In Poland, for example, the Polish Constitutional Court found that article 24b § 1 of the Tax Ordinance Act (“TOA”), which set out a GAAR, was unconstitutional. It was found to be “in breach of article 2 (the principle of the rule of law) in conjunction with article 217 (the principle of legislative base for tax liability) of the Polish Constitution, and therefore declared it to be null and void. In consequence of this judgment, GAAR was repealed from the TOA.” (Kuźniacki 2012, p. 151).

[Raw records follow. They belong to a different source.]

import Summits.KontsevichZagierPeriods.KontsevichZagierPeriods.Theorems.HurwitzMicroSectorsNormalFormPrincipleM3EbdDualityAndSplits
import Summits.KontsevichZagierPeriods.KontsevichZagierPeriods.Theorems.HurwitzMicroSectorsNormalFormPrincipleM4NegZetaThreeBox
import Literature.NumberTheory.Transcendental.KZProductIdeal
import Literature.NumberTheory.Transcendental.KZSubcalculusInvariants

/-!
# `NormalFormPrinciple` (stmt-KontsevichZagierPeriods-3869), line `SketchIdeator1` —
# leaf `stub_boxRigidity`, layer `M4`: the first dimension-four instance (product ideal)

Pure proof file (registered sub-goal `m4_logTimesNegZetaThree`, lead seat c9; `--supports` the
crux). The leaf `stub_boxRigidity` of the line asks that two RATIONAL integral representations on
open unit boxes with equal values be equivalent under the Kontsevich–Zagier moves. All instances
landed so far were of dimension `≤ 3`. Here is the first instance in DIMENSION FOUR:

  `[□⁴, 4/((1 + x₀)(1 + x₁x₂x₃))] ∼ [□⁴, 3/((1 + x₀)(1 − x₁x₂x₃))]`   (common value `3ζ(3)·log 2`),

obtained WITHOUT any four-dimensional chart: both sides are, up to the congruence
`KZ.of_sub_of_mem_relations_of_eqOn`, Fubini products (`KZ.IntegralRep.prod`) of the logarithm
interval `[(0,1), 1/(1+x₀)]` with the dimension-three boxes `[□³, 4/(1+xyz)]`, `[□³, 3/(1−xyz)]`,
which are equivalent by the landed chain of moves `m4_negZetaThree_box` (two cubical charts, two
scalings, one dilation relation: `4·(3/4)ζ(3) = 3ζ(3)` read in the calculus); and the PRODUCT IDEAL
theorem of the calculus (`KZ.Equivalent.prod`, Literature `KZProductIdeal`: every elementary move,
crossed with a fixed representation, is again an elementary move) transports that chain to
dimension four. The generic entry point `m4b_of_sub_of_prod_mem_relations` (`□ᵏ × □ⁿ = □ᵏ⁺ⁿ` as a
congruence, any `k`, `n`) serves every "descent-only" equal-value pair of the dimension-four census
(`Cruxes/NormalFormPrinciple/Lines/SketchIdeator1-leaf-m3.md` §5).
References: M. Kontsevich, D. Zagier, *Periods* (2001), §1.1–1.2 (the moves), §4.1 (products).
No definitions are introduced.
-/

noncomputable section

open MeasureTheory Set
open Literature.NumberTheory.Transcendental Literature.NumberTheory.Transcendental.KZ
open Literature.ModelTheory.ExponentialFields (IsSemialgebraic)

namespace Summit.KontsevichZagierPeriods.HurwitzMicroSectors.NormalFormPrinciple.PiBox.M3

/-- **The logarithm interval exists.** `[(0,1), 1/(1 + x₀)]` is an integral representation of
dimension `1`: a quotient of `ℚ`-polynomials whose denominator is `≥ 1` on the interval, bounded and
continuous on the compact interval `[0,1]`. [cite: KontsevichZagier2001, §1.1] -/
theorem m4b_exists_logBox :
    ∃ L : IntegralRep 1, L.domain = {x | ∀ i, x i ∈ Set.Ioo (0:ℝ) 1} ∧
      (L.integrand = fun x => 1 / (1 + x 0)) := by
  have hB := isSemialgebraic_box 1
  have hsa : IsSemialgebraicFunOn ℚ {x : Fin 1 → ℝ | ∀ i, x i ∈ Set.Ioo (0:ℝ) 1}
      (fun x => 1 / (1 + x 0)) := by
    refine (isSemialgebraicFunOn_aeval_div_aeval hB (1 : MvPolynomial (Fin 1) ℚ)
      (1 + MvPolynomial.X 0) fun x hx => ?_).congr fun x _ => ?_
    · simp only [map_add, map_one, MvPolynomial.aeval_X]
      have h0 := (hx 0).1
      positivity
    · simp only [map_add, map_one, MvPolynomial.aeval_X]
  have hint : IntegrableOn (fun x : Fin 1 → ℝ => 1 / (1 + x 0))
      {x : Fin 1 → ℝ | ∀ i, x i ∈ Set.Ioo (0:ℝ) 1} := by
    have hc : ContinuousOn (fun x : Fin 1 → ℝ => 1 / (1 + x 0)) (Set.Icc 0 1) :=
      continuousOn_const.div (by fun_prop) fun x hx => by
        have h0 : (0:ℝ) ≤ x 0 := hx.1 0
        positivity
    exact (hc.integrableOn_compact isCompact_Icc).mono_set
      fun x hx => ⟨fun i => (hx i).1.le, fun i => (hx i).2.le⟩
  exact ⟨⟨_, _, hB, hsa, hint⟩, rfl, rfl⟩

/-- **The box carrier `[□³, 4/(1 + x₀x₁x₂)]` exists** (a quotient of `ℚ`-polynomials whose
denominator is `≥ 1` on the box, bounded and continuous on the compact cube `[0,1]³`).
[cite: KontsevichZagier2001, §1.1] -/
theorem m4b_exists_negZetaThreeBox :
    ∃ N : IntegralRep 3, N.domain = {x | ∀ i, x i ∈ Set.Ioo (0:ℝ) 1} ∧
      (N.integrand = fun x => 4 / (1 + x 0 * x 1 * x 2)) := by
  have hB := isSemialgebraic_box 3
  have hsa : IsSemialgebraicFunOn ℚ {x : Fin 3 → ℝ | ∀ i, x i ∈ Set.Ioo (0:ℝ) 1}
      (fun x => 4 / (1 + x 0 * x 1 * x 2)) := by
    refine (isSemialgebraicFunOn_aeval_div_aeval hB (4 : MvPolynomial (Fin 3) ℚ)
      (1 + MvPolynomial.X 0 * MvPolynomial.X 1 * MvPolynomial.X 2) fun x hx => ?_).congr fun x _ => ?_
    · simp only [map_add, map_one, map_mul, MvPolynomial.aeval_X]
      have h0 := (hx 0).1
      have h1 := (hx 1).1
      have h2 := (hx 2).1
      positivity
    · simp only [map_ofNat, map_add, map_one, map_mul, MvPolynomial.aeval_X]
  have hint : IntegrableOn (fun x : Fin 3 → ℝ => 4 / (1 + x 0 * x 1 * x 2))
      {x : Fin 3 → ℝ | ∀ i, x i ∈ Set.Ioo (0:ℝ) 1} := by
    have hc : ContinuousOn (fun x : Fin 3 → ℝ => 4 / (1 + x 0 * x 1 * x 2)) (Set.Icc 0 1) :=
      continuousOn_const.div (by fun_prop) fun x hx => by
        have h0 : (0:ℝ) ≤ x 0 := hx.1 0
        have h1 : (0:ℝ) ≤ x 1 := hx.1 1
        have h2 : (0:ℝ) ≤ x 2 := hx.1 2
        positivity
    exact (hc.integrableOn_compact isCompact_Icc).mono_set
      fun x hx => ⟨fun i => (hx i).1.le, fun i => (hx i).2.le⟩
  exact ⟨⟨_, _, hB, hsa, hint⟩, rfl, rfl⟩

/-- **Boxes multiply in the product ideal (congruence form).** For representations `R` on the
open unit box `□ᵏ` and `S` on `□ⁿ`, the product `R × S` (Fubini product of the calculus,
`KZ.IntegralRep.prod`) has domain `□ᵏ⁺ⁿ` as a set and integrand `R(z|ₖ) · S(z|ⁿ)`; hence ANY
representation `M` on `□ᵏ⁺ⁿ` whose integrand agrees with that function on the box is congruent to
`R × S`: `[M] − [R × S] ∈ KZ.relations` (`KZ.of_sub_of_mem_relations_of_eqOn`, no move needed).
This is the entry point of the "descent-only" equal-value pairs in dimension four (products of
lower-dimensional equivalences, `KZ.Equivalent.prod`). [cite: KontsevichZagier2001, §4.1] -/
theorem m4b_of_sub_of_prod_mem_relations {k n : ℕ} (R : IntegralRep k) (S : IntegralRep n)
    (hRd : R.domain = {x | ∀ i, x i ∈ Set.Ioo (0:ℝ) 1})
    (hSd : S.domain = {x | ∀ i, x i ∈ Set.Ioo (0:ℝ) 1}) (M : IntegralRep (k + n))
    (hMd : M.domain = {x | ∀ i, x i ∈ Set.Ioo (0:ℝ) 1})
    (hMi : EqOn M.integrand (fun z => R.integrand (fun i => z (Fin.castAdd n i)) *
      S.integrand (fun j => z (Fin.natAdd k j))) M.domain) :
    of M - of (R.prod S) ∈ relations := by
  have hd : (R.prod S).domain = M.domain := by
    ext z
    rw [IntegralRep.prod_domain R S, IntegralRep.mem_prodDomain R S, hRd, hSd, hMd]
    simp only [mem_setOf_eq]
    constructor
    · rintro ⟨h1, h2⟩ i
      exact Fin.addCases (motive := fun i => z i ∈ Set.Ioo (0:ℝ) 1) (fun i => h1 i) (fun j => h2 j) i
    · intro h
      exact ⟨fun i => h _, fun j => h _⟩
  refine of_sub_of_mem_relations_of_eqOn hd fun z hz => ?_
  rw [hMi hz, IntegralRep.prod_integrand_eq R S, IntegralRep.prodFun_apply R S]

/-- **Registered sub-goal `m4_logTimesNegZetaThree` (stmt-KontsevichZagierPeriods-3869, line
`SketchIdeator1`, layer `M4`).** The first DIMENSION-FOUR transcendence-free instance of the leaf
`stub_boxRigidity`: `[□⁴, 4/((1+x₀)(1+x₁x₂x₃))] ∼ [□⁴, 3/((1+x₀)(1−x₁x₂x₃))]` (both of value
`3ζ(3)·log 2`), obtained from the dimension-three equivalence `[□³, 4/(1+xyz)] ∼ [□³, 3/(1−xyz)]`
(`m4_negZetaThree_box`, a chain of Kontsevich–Zagier moves) by multiplying with the logarithm
interval in the PRODUCT IDEAL of the calculus (`KZ.Equivalent.prod`: the moves of a chain, crossed
with a fixed representation, are again moves), and two congruences identifying the literal boxes with
the products. [cite: KontsevichZagier2001, §1.2 rules (1), (2); §4.1] -/
theorem m4_logTimesNegZetaThree :
    ∀ (M M' : IntegralRep 4), M.domain = {x | ∀ i, x i ∈ Set.Ioo (0:ℝ) 1} →
      EqOn M.integrand (fun x => 4 / ((1 + x 0) * (1 + x 1 * x 2 * x 3))) M.domain →
      M'.domain = {x | ∀ i, x i ∈ Set.Ioo (0:ℝ) 1} →
      EqOn M'.integrand (fun x => 3 / ((1 + x 0) * (1 - x 1 * x 2 * x 3))) M'.domain →
      Equivalent M M' := by
  intro M M' hMd hMi hM'd hM'i
  obtain ⟨L, hLd, hLi⟩ := m4b_exists_logBox
  obtain ⟨N, hNd, hNi⟩ := m4b_exists_negZetaThreeBox
  obtain ⟨Z, hZd, hZi⟩ := ebd3_exists_zetaThreeBox
  -- `N' := 3·Z = [□³, 3/(1 − x₀x₁x₂)]`
  set N' : IntegralRep 3 := Z.constMul ((3:ℕ):ℝ) (isAlgebraic_nat 3) with hN'
  have hN'd : N'.domain = {x | ∀ i, x i ∈ Set.Ioo (0:ℝ) 1} := by
    rw [hN', IntegralRep.domain_constMul, hZd]
  have hN'i : EqOn N'.integrand (fun x => 3 / (1 - x 0 * x 1 * x 2)) N'.domain := fun x _ => by
    rw [hN', IntegralRep.integrand_constMul, hZi]
    push_cast
    ring
  -- the dimension-three equivalence and its product with the logarithm interval
  have h3 : Equivalent N N' := m4_negZetaThree_box N N' hNd (hNi ▸ fun _ _ => rfl) hN'd hN'i
  have hL : Equivalent L L := by
    show of L - of L ∈ relations
    rw [sub_self]
    exact relations.zero_mem
  have h4 : Equivalent (L.prod N) (L.prod N') := hL.prod h3
  -- the two congruences with the literal boxes
  have c1 : of M - of (L.prod N) ∈ relations :=
    m4b_of_sub_of_prod_mem_relations L N hLd hNd M hMd fun x hx => by
      rw [hMi hx, hLi, hNi]
      show 4 / ((1 + x 0) * (1 + x 1 * x 2 * x 3)) = 1 / (1 + x 0) * (4 / (1 + x 1 * x 2 * x 3))
      rw [div_mul_div_comm, one_mul]
  have c2 : of M' - of (L.prod N') ∈ relations :=
    m4b_of_sub_of_prod_mem_relations L N' hLd hN'd M' hM'd fun x hx => by
      rw [hM'i hx, hLi, hN', IntegralRep.integrand_constMul, hZi]
      show 3 / ((1 + x 0) * (1 - x 1 * x 2 * x 3)) =
        1 / (1 + x 0) * (((3:ℕ):ℝ) * (1 / (1 - x 1 * x 2 * x 3)))
      push_cast
      rw [div_mul_eq_mul_div, one_mul, mul_one_div, div_div, mul_comm]
  show of M - of M' ∈ relations
  have e : of M - of M' = (of M - of (L.prod N)) + (of (L.prod N) - of (L.prod N'))
      - (of M' - of (L.prod N')) := by abel
  rw [e]
  exact relations.sub_mem (relations.add_mem c1 h4) c2

end Summit.KontsevichZagierPeriods.HurwitzMicroSectors.NormalFormPrinciple.PiBox.M3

In Canada, term “abuse” in s.245(4) of the ITA was challenged as being unconstitutionally vague, but this was rejected by the FCA in Kaulius v. Canada. The court held as follows (2003 FCA 371 (CanLII), para 31):

As stated in Ontario v. Canadian Pacific Ltd., 1995 CanLII 112 (SCC), [1995] 2 S.C.R. 1031, the question is whether a law provides the basis for legal debate and coherent judicial interpretation. If judicial interpretation is possible, an impugned law is not vague… In the case of section 245, the Tax Court and this Court have, on several occasions, had occasion to interpret the section and apply it. Indeed, on the facts in OSFC which are, for practical purposes, the same facts applicable to this case, the Court was able to interpret subsection 245(4) and apply it. Subsection 245(4), having been interpreted and applied on numerous occasions by the Courts, is capable of supporting legal debate and coherent judicial interpretation. It is therefore not unconstitutionally vague.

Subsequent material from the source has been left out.